Я убираю бинокль, который некогда принадлежал капитану «Селедки». Застегиваю потертый кожаный чехол и возвращаюсь обратно. На веранде меня уже ждет Киклоп. Я говорю:
— Знаешь, что такое «демократическое правительство»? Это правительство, которое состоит из одних секретарей.
Киклоп молча смотрит на меня сквозь очки.
Я вздыхаю.
— Твое чувство юмора меня убивает, — говорю я. — Ты хотя бы понял, в чем соль шутки? Ладно. Ну, мог бы хоть сделать вид… Не хочешь, как хочешь.

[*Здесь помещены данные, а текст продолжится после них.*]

/-- **§3 (r18's smooth product cut-off `ζ″ = ζ^Π(R₁, R₀)`) UNDER THE PRINTED (2.32)**: `derivHolder231_smoothNear_region_zetaPi` with the plaquette
hypothesis discharged from r18's `SmoothOn e_k η C 𝓅 X Bd Pl (cfg u)` (`Pl ⊇` the plaquettes based within `2L^k` of `Ω`, `Bd ⊇` their bonds),
threshold `(L^{2k}·e_kη²C𝓅)² ≤ 1/500`.
[cite: BalabanImbrieJaffe1988, (2.29), (2.31)–(2.32) p.263] [cite: BalabanImbrieJaffe1985, (7.3.1) p.326]
[cite: Balaban1983RegularityDecay, Theorem p.573 (1.9), (1.11)–(1.12)] -/
theorem derivHolder231_smoothOn_region_zetaPi (d ℓ : ℕ) (hd1 : 1 ≤ d) (hd3 : d + 1 ≤ 3) (hℓ : 1 ≤ ℓ) (hodd : Odd (ℓ + 1))
    {a : ℝ} (ha : 0 < a) {θ : ℝ} (hθ0 : 0 ≤ θ) (hθ1 : θ < 1) :
    ∃ δ₀ C : ℝ, 0 < δ₀ ∧ 0 < C ∧ ∀ (P : Params) (hPd : P.d = d + 1), P.L = ℓ + 1 →
      ∀ (k : ℕ), 1 ≤ k → k ≤ P.K → 2 * (P.L ^ k - 1) + 4 < P.sitesPerDir 0 →
      ∀ (U : GaugeField P 0 U1) (Ω : Finset (Balaban1983to89.Site P 0)) (ek η Cp pek : ℝ), 0 ≤ ek → 0 ≤ Cp * pek →
      ∀ (X : Finset (Balaban1983to89.Site P 0)) (Bd : Finset (PBond P 0)) (Pl : Finset (Balaban1983to89.Plaq P 0)),
        SmoothOn ek η Cp pek X Bd Pl (cfg U) →
        (∀ p : Balaban1983to89.Plaq P 0, (∃ y ∈ Ω, supDist y p.src ≤ 2 * P.L ^ k) → p ∈ Pl) →
        (∀ p ∈ Pl, (⟨p.src, p.μ⟩ : PBond P 0) ∈ Bd ∧ (⟨p.src.shift p.μ, p.ν⟩ : PBond P 0) ∈ Bd ∧
          (⟨p.src.shift p.ν, p.μ⟩ : PBond P 0) ∈ Bd ∧ (⟨p.src, p.ν⟩ : PBond P 0) ∈ Bd) →
        (((P.L : ℝ) ^ k) ^ 2 * (ek * η ^ 2 * (Cp * pek))) ^ 2 ≤ 1 / 500 → IsBlockUnion k Ω →
      ∀ (c M0 : Fin (d + 1) → ℕ), (∀ i, 1 ≤ M0 i) →
        (∀ i, c i * P.L ^ k + P.L ^ k * M0 i ≤ P.sitesPerDir 0) → (∀ i, P.L ^ k * M0 i < P.sitesPerDir 0) →
        (cubeT hPd (P.L ^ k) c fun i => P.L ^ k * M0 i) ⊆ Ω →
      ∀ (s W : ℕ), 1 ≤ s → ∀ (R R₀ R₁ : ℝ), 18 * (P.L : ℝ) ^ k + 3 ≤ R → 1 ≤ R₁ → R₁ < R₀ → R₀ ≤ ((P.sitesPerDir 0 : ℝ) - 3) / 2 →
        2 * (s : ℝ) / 3 + R₀ / 2 + R ≤ W → (∀ i, ((P.L ^ k * M0 i : ℕ) : ℝ) + R ≤ P.sitesPerDir 0) →
      ∀ (x₁ x₂ : Balaban1983to89.Site P 0) (μ : Fin P.d),
        x₁ ∈ (cubeT hPd (P.L ^ k) c fun i => P.L ^ k * M0 i) →
        (∀ i, R₀ + R ≤ (boxCoord hPd (P.L ^ k) c x₁ i : ℝ) ∧ (boxCoord hPd (P.L ^ k) c x₁ i : ℝ) + (R₀ + R) ≤ (P.L ^ k * M0 i : ℕ) - 1) →
        x₁.shift μ ∈ (cubeT hPd (P.L ^ k) c fun i => P.L ^ k * M0 i) →
        (∀ i, R₀ + R ≤ (boxCoord hPd (P.L ^ k) c (x₁.shift μ) i : ℝ) ∧
          (boxCoord hPd (P.L ^ k) c (x₁.shift μ) i : ℝ) + (R₀ + R) ≤ (P.L ^ k * M0 i : ℕ) - 1) →
        x₂ ∈ (cubeT hPd (P.L ^ k) c fun i => P.L ^ k * M0 i) →
        (∀ i, R₀ + R ≤ (boxCoord hPd (P.L ^ k) c x₂ i : ℝ) ∧ (boxCoord hPd (P.L ^ k) c x₂ i : ℝ) + (R₀ + R) ≤ (P.L ^ k * M0 i : ℕ) - 1) →
        x₂.shift μ ∈ (cubeT hPd (P.L ^ k) c fun i => P.L ^ k * M0 i) →
        (∀ i, R₀ + R ≤ (boxCoord hPd (P.L ^ k) c (x₂.shift μ) i : ℝ) ∧
          (boxCoord hPd (P.L ^ k) c (x₂.shift μ) i : ℝ) + (R₀ + R) ≤ (P.L ^ k * M0 i : ℕ) - 1) →
      ∀ (f : Balaban1983to89.Site P 0 → ℂ) (F D : ℝ), (∀ y, ‖f y‖ ≤ F) → 0 ≤ D →
        (∀ y, f y ≠ 0 → D ≤ B5Ineq137Torus.T P 0 x₁ y) → (∀ y, f y ≠ 0 → D ≤ B5Ineq137Torus.T P 0 x₂ y) →
        ((P.L : ℝ) ^ k / B5Ineq137Torus.T P 0 x₁ x₂) ^ θ *
          ‖stairHol U x₁ x₂ *
              (covD P.eps⁻¹ (cfg U)
                  (gLocT (B1RG242Torus.α P a k * (P.L : ℝ) ^ (k * P.d)) P.eps⁻¹ U k
                    (cubeFam hPd (P.L ^ k) c M0 s W) (lamFam hPd (P.L ^ k) c M0 s) (zetaPi R₁ R₀ 0) *ᵥ f) ⟨x₂, μ⟩ -
                covD P.eps⁻¹ (cfg U) (gBox (B1RG242Torus.α P a k * (P.L : ℝ) ^ (k * P.d)) P.eps⁻¹ U k Ω *ᵥ f) ⟨x₂, μ⟩) -
            (covD P.eps⁻¹ (cfg U)
                (gLocT (B1RG242Torus.α P a k * (P.L : ℝ) ^ (k * P.d)) P.eps⁻¹ U k
                  (cubeFam hPd (P.L ^ k) c M0 s W) (lamFam hPd (P.L ^ k) c M0 s) (zetaPi R₁ R₀ 0) *ᵥ f) ⟨x₁, μ⟩ -
              covD P.eps⁻¹ (cfg U) (gBox (B1RG242Torus.α P a k * (P.L : ℝ) ^ (k * P.d)) P.eps⁻¹ U k Ω *ᵥ f) ⟨x₁, μ⟩)‖ ≤
          P.spacing k * (C * (1 + (P.L : ℝ) ^ k * ((R₀ - R₁)⁻¹ + (s : ℝ)⁻¹)) ^ 2 *
            ((⌊(((P.L : ℝ) ^ k) - 1 + R₀) / s⌋₊ + 3) ^ (d + 1) * Real.exp (-(δ₀ * (((P.L : ℝ) ^ k)⁻¹ * (2 * R - 1)))) +
              Real.exp (-(δ₀ / 2 * (((P.L : ℝ) ^ k)⁻¹ * (R₁ - 1))))) *
            Real.exp (-(δ₀ / 2 * (((P.L : ℝ) ^ k)⁻¹ * D))) * F)  := by
  obtain ⟨δ₀, C, hδ₀, hC0, H⟩ := derivHolder231_smoothNear_region_zetaPi d ℓ hd1 hd3 hℓ hodd ha hθ0 hθ1
  refine ⟨δ₀, C, hδ₀, hC0, ?_⟩
  intro P hPd hPL k hk1 hkK hbig U Ω ek η Cp pek hek hCp X Bd Pl hS hPl hBd hτ hΩ
  exact H P hPd hPL k hk1 hkK hbig U Ω (ek * η ^ 2 * (Cp * pek)) (by positivity) (plaqSmall_near_of_smoothOn hek hS hPl hBd) hτ hΩ

end Smooth

end

end Literature.MathematicalPhysics.QuantumFieldTheory.BalabanImbrieJaffe1984to88.BIJ88LocDerivHolder231SmoothNearRegion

Обри, приветствую! — жму руку. — Фернандо, рад видеть.
— Адмирал, — он кивает. Такой голос мог бы быть у пушечного затвора.
Фернандо Монтез из бывших морпехов, служил на островах. Шла заварушка с дикарями, граната взорвалась слишком близко. Фернандо лишился руки и половины челюсти. Нижняя часть его лица — железная. После войны он был замешан в чем-то криминальном, бежал.
Когда Фернандо открывает рот, в округе начинают выть собаки.
Что ж, все в сборе. Военный совет объявляется открытым.
Я говорю:
— Диспозиция следующая: залив — это горлышко бутылки. В качестве пробки — «Гуаскар». Так же морская пехота может атаковать нас по суше. Ночью они, скорее всего, не рискнут, поскольку плохо знают местность — и к тому же они все еще надеются на нашу капитуляцию.
Но рано или поздно они решаться. И тогда мы проиграли. Остров не так велик, сами знаете. Переловят нас здесь поодиночке или скопом, неважно. В общем, как ни крути, вывод неутешительный — нашей прежней жизни пришел конец. Понимаете?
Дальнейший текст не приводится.